> Dataset content:
/-!
# Uniqueness of the tight infinite-volume Gibbs state of the anharmonic chain — PROVED

Topic `Literature/MathematicalPhysics/KineticTheory`; theorems only (no definitions, no named
facts). The DLR-uniqueness half of the transfer-operator theory of one-dimensional
nearest-neighbour models with a strictly positive Hilbert–Schmidt transfer kernel
(Cassandro–Olivieri–Pellegrinotti–Presutti 1978 §2 for unbounded spins; Georgii 2011, Thm 10.25,
§11.1; spectral input Reed–Simon IV, Thms XIII.43–44), for the oscillator chain `P` at `T > 0` with
`U, V` continuous, `V ≥ 0` even, `e^{-U/T} ∈ L¹` (existence: `InfiniteChainGibbsExistence(Shift)`):

* `chainSpecification_Icc_tendsto_uniformly` — `γ_{ {a-N,…,a+n+N} }(A | η) → L ∈ [0, 1]` for a
  window event `A`, UNIFORMLY over the boundary conditions whose boundary positions
  `q_{a-N-1}, q_{a+n+N+1}` stay bounded (ratios of marginal integrals
  `chainSpecification_apply_eq_lmarginal_div` + two-sided peel `lmarginal_interval_eq_iterate` +
  the `ℝ≥0∞`/real dictionary of `InfiniteChainTransferBridge` + the spectral-gap ratio limit
  `exists_kernelRatio_tendsto_uniformly`, the Perron–Frobenius overlap being bounded below on
  compacts by `exists_pos_forall_le_integral_mul_kernel`);
* `eq_of_isChainGibbsMeasure_of_tight` (**main**) — **two DLR Gibbs states at the same temperature
  whose one-site position marginals are uniformly tight coincide** (with
  `measureReal_eq_of_isChainGibbsMeasure_of_tight` they agree on measurable cylinders);
* `eq_of_isChainGibbsMeasure_of_tight_pinnedChain` — the pinned anharmonic chain
  (`ω₂ > 0`, `lam, β ≥ 0`) at every `T > 0`.

Tightness cannot be dropped (already the harmonic pinned chain has non-tight DLR states, Gaussian
states centred at exponentially growing equilibrium profiles); Buttà–Marchioro superstable states
are tight. [folklore]
-/


noncomputable section

open MeasureTheory Set Function Finset Filter Literature.Probability.LatticeModels
  Literature.Analysis.OperatorTheory
open scoped ENNReal

namespace Literature.MathematicalPhysics.KineticTheory.HeatConduction

namespace OscillatorChain

variable (P : OscillatorChain)

omit P in
/-- The bonds meeting the nonempty interval `{c+1, …, d}` (`c < d`) are
`bondSet {c+1,…,d} = {c, …, d}`. [folklore] -/
theorem bondSet_Icc_add_one (c d : ℤ) (hcd : c < d) : bondSet (Finset.Icc (c + 1) d) = Finset.Icc c d := by
  ext y
  rw [mem_bondSet_iff]
  simp only [Finset.mem_Icc]
  omega
import Mathlib
import HarnessLib
import Literature.Analysis.FluidPDE.RadialCalculus
import Summits.NavierStokesRegularity.NavierStokesRegularity.Theorems.UnthreadedDoorAntidynamoLocalLaplacianProduct
import Summits.NavierStokesRegularity.NavierStokesRegularity.Theorems.UnthreadedDoorAntidynamoToroidalFieldHarmonic
import Summits.NavierStokesRegularity.NavierStokesRegularity.Theorems.UnthreadedDoorAntidynamoRadialGradientUnthreaded

/-!
# Route `UnthreadedDoor` / `ThreadingFlux`, crux `PoloidalLiouville` (stmt-NavierStokesRegularity-1222), antidynamo v2 skeleton
# (sha16 `4ebf5683127b`), rung `stub_singleDegreeRung` (BC5): STEP S4 — THE LAPLACIAN OF A SINGLE-DEGREE TOROIDAL VORTICITY,
# `Δ(H(‖y‖) Λ(y)) = (H″ + (2l+2) H′/r) Λ` off the origin

Support file (seat leafhand-ns-unthreadeddoor-1 g0, cell decomp-ns), `--supports stmt-NavierStokesRegularity-1222 --as helper`; theorems only.
With `Λ = ∇Q × id` for a harmonic, positively homogeneous (degree `l`) profile `Q ∈ C³` and a radial factor `H ∈ C²(0,∞)`:
the radial Laplacian `Δ(H ∘ ‖·‖) = H″ + 2H′/r` and gradient `∇(H ∘ ‖·‖) = (H′/r) • id` (tree `laplacian_comp_norm_sq`,
`hasFDerivAt_comp_norm_sq` in the variable `σ = r²`), the local product rule (p797439), `ΔΛ = 0` and the Euler identity
`DΛ(y)[y] = lΛ(y)` (p797516) give the displayed formula — the linear (heat) part of the single-degree vorticity dynamics, i.e. the radial
heat operator of dimension `2l + 3`.

* `hasDerivAt_comp_sqrt` bookkeeping, `laplacian_radial`, `gradient_radial` — radial calculus in the variable `r` (not `r²`).
* ★★ `laplacian_radial_smul_cross_gradient` — the displayed S4 formula.

HONEST LABEL: calculus (step S4); the dynamics S5 remains; nothing here bears on `PoloidalLiouville` (1222) or NS regularity. [folklore]
-/

noncomputable section

-- the summit and its single sub-problem share the name (CONVENTIONS §1)
set_option linter.dupNamespace false

open scoped Topology InnerProductSpace RealInnerProductSpace ContDiff Laplacian
open Filter Set Function Metric
open Literature.Analysis.FluidPDE

namespace Summit.NavierStokesRegularity.NavierStokesRegularity.Theorems.PoloidalLiouville.Antidynamo

/-- RADIAL CALCULUS in the variable `r`: for `H ∈ C²(0,∞)` and `y ≠ 0`, `Δ(H ∘ ‖·‖)(y) = H″(‖y‖) + 2 H′(‖y‖)/‖y‖` and
`∇(H ∘ ‖·‖)(y) = (H′(‖y‖)/‖y‖) • y` (from the tree's `σ = r²` formulas with `g = H ∘ √·`). [folklore] -/
theorem laplacian_and_gradient_radial {H : ℝ → ℝ} (hH : ContDiffOn ℝ 2 H (Ioi 0)) {y : EuclideanSpace ℝ (Fin 3)} (hy : y ≠ 0) :
    (Δ fun w : EuclideanSpace ℝ (Fin 3) => H ‖w‖) y = deriv (deriv H) ‖y‖ + 2 * deriv H ‖y‖ / ‖y‖ ∧
    gradient (fun w : EuclideanSpace ℝ (Fin 3) => H ‖w‖) y = (deriv H ‖y‖ / ‖y‖) • y := by
  have hr : 0 < ‖y‖ := norm_pos_iff.2 hy
  -- derivatives of `H` and `H′` on `(0, ∞)`
  have hHd : ∀ ρ : ℝ, 0 < ρ → HasDerivAt H (deriv H ρ) ρ := fun ρ hρ =>
    ((hH.differentiableOn (by norm_num)).differentiableAt (Ioi_mem_nhds hρ)).hasDerivAt
  have hH1 : ContDiffOn ℝ 1 (deriv H) (Ioi 0) := hH.deriv_of_isOpen isOpen_Ioi (by norm_num)
  have hH1d : ∀ ρ : ℝ, 0 < ρ → HasDerivAt (deriv H) (deriv (deriv H) ρ) ρ := fun ρ hρ =>
    ((hH1.differentiableOn one_ne_zero).differentiableAt (Ioi_mem_nhds hρ)).hasDerivAt
  -- the profile in `σ = r²`: `g = H ∘ √`, `g₁ σ = H′(√σ) / (2√σ)`
  set g : ℝ → ℝ := fun σ => H (Real.sqrt σ) with hg
  set g₁ : ℝ → ℝ := fun σ => deriv H (Real.sqrt σ) * (1 / (2 * Real.sqrt σ)) with hg₁
  have hgd : ∀ σ ∈ Ioi (0 : ℝ), HasDerivAt g (g₁ σ) σ := by
    intro σ hσ
    have hs : HasDerivAt Real.sqrt (1 / (2 * Real.sqrt σ)) σ := Real.hasDerivAt_sqrt (ne_of_gt hσ)
    exact (hHd _ (Real.sqrt_pos.2 hσ)).comp σ hs
  have hσ : ‖y‖ ^ 2 ∈ Ioi (0 : ℝ) := mem_Ioi.2 (by positivity)
  have hsq : Real.sqrt (‖y‖ ^ 2) = ‖y‖ := Real.sqrt_sq (norm_nonneg y)
  -- derivative of `g₁` at `σ₀ = ‖y‖²`
  have hs0 : HasDerivAt Real.sqrt (1 / (2 * ‖y‖)) (‖y‖ ^ 2) := by
    have := Real.hasDerivAt_sqrt (ne_of_gt hσ)
    rwa [hsq] at this
  have hA : HasDerivAt (fun σ => deriv H (Real.sqrt σ)) (deriv (deriv H) ‖y‖ * (1 / (2 * ‖y‖))) (‖y‖ ^ 2) := by
    have := (hH1d ‖y‖ hr)
    rw [← hsq] at this
    have h := this.comp (‖y‖ ^ 2) hs0
    rw [hsq] at h
    exact h
  have hB : HasDerivAt (fun σ => 1 / (2 * Real.sqrt σ)) (-(2 * (1 / (2 * ‖y‖))) / (2 * ‖y‖) ^ 2) (‖y‖ ^ 2) := by
    have h2 : HasDerivAt (fun σ => 2 * Real.sqrt σ) (2 * (1 / (2 * ‖y‖))) (‖y‖ ^ 2) := hs0.const_mul 2
    have hne : 2 * Real.sqrt (‖y‖ ^ 2) ≠ 0 := by rw [hsq]; positivity
    have h3 := h2.inv hne
    rw [hsq] at h3
    refine h3.congr_of_eventuallyEq (Filter.Eventually.of_forall fun σ => ?_)
    simp only [one_div, Pi.inv_apply]
  have hg₁d : HasDerivAt g₁ (deriv (deriv H) ‖y‖ * (1 / (2 * ‖y‖)) * (1 / (2 * ‖y‖)) +
      deriv H ‖y‖ * (-(2 * (1 / (2 * ‖y‖))) / (2 * ‖y‖) ^ 2)) (‖y‖ ^ 2) := by
    have := hA.mul hB
    simp only [hsq] at this
    exact this
  refine ⟨?_, ?_⟩
  · have hΔ := laplacian_comp_norm_sq (E := EuclideanSpace ℝ (Fin 3)) isOpen_Ioi hgd hσ hg₁d
    have hfun : (fun w : EuclideanSpace ℝ (Fin 3) => g (‖w‖ ^ 2)) = fun w => H ‖w‖ := by
      funext w; simp only [hg, Real.sqrt_sq (norm_nonneg w)]
    rw [hfun] at hΔ
    rw [hΔ, finrank_euclideanSpace_fin]
    simp only [hg₁, hsq]
    push_cast
    field_simp
    ring
  · have hG := hasFDerivAt_comp_norm_sq (E := EuclideanSpace ℝ (Fin 3)) (hgd _ hσ)
    have hfun : (fun w : EuclideanSpace ℝ (Fin 3) => g (‖w‖ ^ 2)) = fun w => H ‖w‖ := by
      funext w; simp only [hg, Real.sqrt_sq (norm_nonneg w)]
    rw [hfun] at hG
    rw [gradient, hG.fderiv, toDual_symm_smul_innerSL]
    congr 1
    simp only [hg₁, hsq]
    field_simp

/-- ★★ STEP S4: for a harmonic, positively homogeneous (degree `l`) profile `Q ∈ C³`, a radial factor `H ∈ C²(0,∞)` and `y ≠ 0`,
`Δ(H(‖·‖) • (∇Q × id))(y) = (H″(‖y‖) + (2l+2) H′(‖y‖)/‖y‖) • (∇Q(y) × y)`. [folklore] -/
theorem laplacian_radial_smul_cross_gradient {Q : EuclideanSpace ℝ (Fin 3) → ℝ} (hQ : ContDiff ℝ 3 Q) {l : ℕ}
    (hhom : ∀ r : ℝ, 0 < r → ∀ y : EuclideanSpace ℝ (Fin 3), Q (r • y) = r ^ l * Q y) (hharm : ∀ y, (Δ Q) y = 0)
    {H : ℝ → ℝ} (hH : ContDiffOn ℝ 2 H (Ioi 0)) {y : EuclideanSpace ℝ (Fin 3)} (hy : y ≠ 0) :
    (Δ fun w : EuclideanSpace ℝ (Fin 3) => H ‖w‖ • cross (gradient Q w) w) y =
      (deriv (deriv H) ‖y‖ + (2 * l + 2) * deriv H ‖y‖ / ‖y‖) • cross (gradient Q y) y := by
  have hr : 0 < ‖y‖ := norm_pos_iff.2 hy
  have hQ2 : ContDiff ℝ 2 Q := hQ.of_le (by norm_cast)
  -- smoothness of the two factors on `{0}ᶜ`
  have hF : ContDiffOn ℝ 2 (fun w : EuclideanSpace ℝ (Fin 3) => H ‖w‖) ({0}ᶜ : Set (EuclideanSpace ℝ (Fin 3))) := by
    intro w hw
    have hw0 : w ≠ 0 := hw
    have h1 : ContDiffAt ℝ 2 (fun w : EuclideanSpace ℝ (Fin 3) => ‖w‖) w := contDiffAt_norm ℝ hw0
    exact ((hH.contDiffAt (Ioi_mem_nhds (norm_pos_iff.2 hw0))).comp w h1).contDiffWithinAt
  have hΛ : ContDiff ℝ 2 fun w : EuclideanSpace ℝ (Fin 3) => cross (gradient Q w) w := by
    have hgrad : ContDiff ℝ 2 (gradient Q) := by
      have : gradient Q = fun y => (InnerProductSpace.toDual ℝ (EuclideanSpace ℝ (Fin 3))).symm (fderiv ℝ Q y) := rfl
      rw [this]
      exact (InnerProductSpace.toDual ℝ (EuclideanSpace ℝ (Fin 3))).symm.contDiff.comp (hQ.fderiv_right (m := 2) (by norm_cast))
    have : (fun w : EuclideanSpace ℝ (Fin 3) => cross (gradient Q w) w) = fun w => crossCLM (gradient Q w) w := by
      funext w; rw [crossCLM_apply]
    rw [this]
    exact (crossCLM.contDiff.comp hgrad).clm_apply contDiff_id
  rw [laplacian_smul_field_of_contDiffOn isOpen_compl_singleton hF hΛ.contDiffOn (show y ∈ ({0}ᶜ : Set _) from hy),
    laplacian_cross_gradient_eq_zero hQ hharm y, smul_zero, zero_add]
  obtain ⟨hΔ, hgrad⟩ := laplacian_and_gradient_radial hH hy
  rw [hΔ, hgrad, map_smul, fderiv_cross_gradient_apply_self hQ2 hhom y, smul_smul, smul_smul, ← add_smul]
  congr 1
  field_simp
  ring

end Summit.NavierStokesRegularity.NavierStokesRegularity.Theorems.PoloidalLiouville.Antidynamo

end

> What you will do:
Return only the stretch of the material above from the line holding "rw [mem_bondSet_iff]" through the line holding "antidynamo v2 skeleton", copied exactly.

> Reply to the task:
  rw [mem_bondSet_iff]
  simp only [Finset.mem_Icc]
  omega
import Mathlib
import HarnessLib
import Literature.Analysis.FluidPDE.RadialCalculus
import Summits.NavierStokesRegularity.NavierStokesRegularity.Theorems.UnthreadedDoorAntidynamoLocalLaplacianProduct
import Summits.NavierStokesRegularity.NavierStokesRegularity.Theorems.UnthreadedDoorAntidynamoToroidalFieldHarmonic
import Summits.NavierStokesRegularity.NavierStokesRegularity.Theorems.UnthreadedDoorAntidynamoRadialGradientUnthreaded

/-!
# Route `UnthreadedDoor` / `ThreadingFlux`, crux `PoloidalLiouville` (stmt-NavierStokesRegularity-1222), antidynamo v2 skeleton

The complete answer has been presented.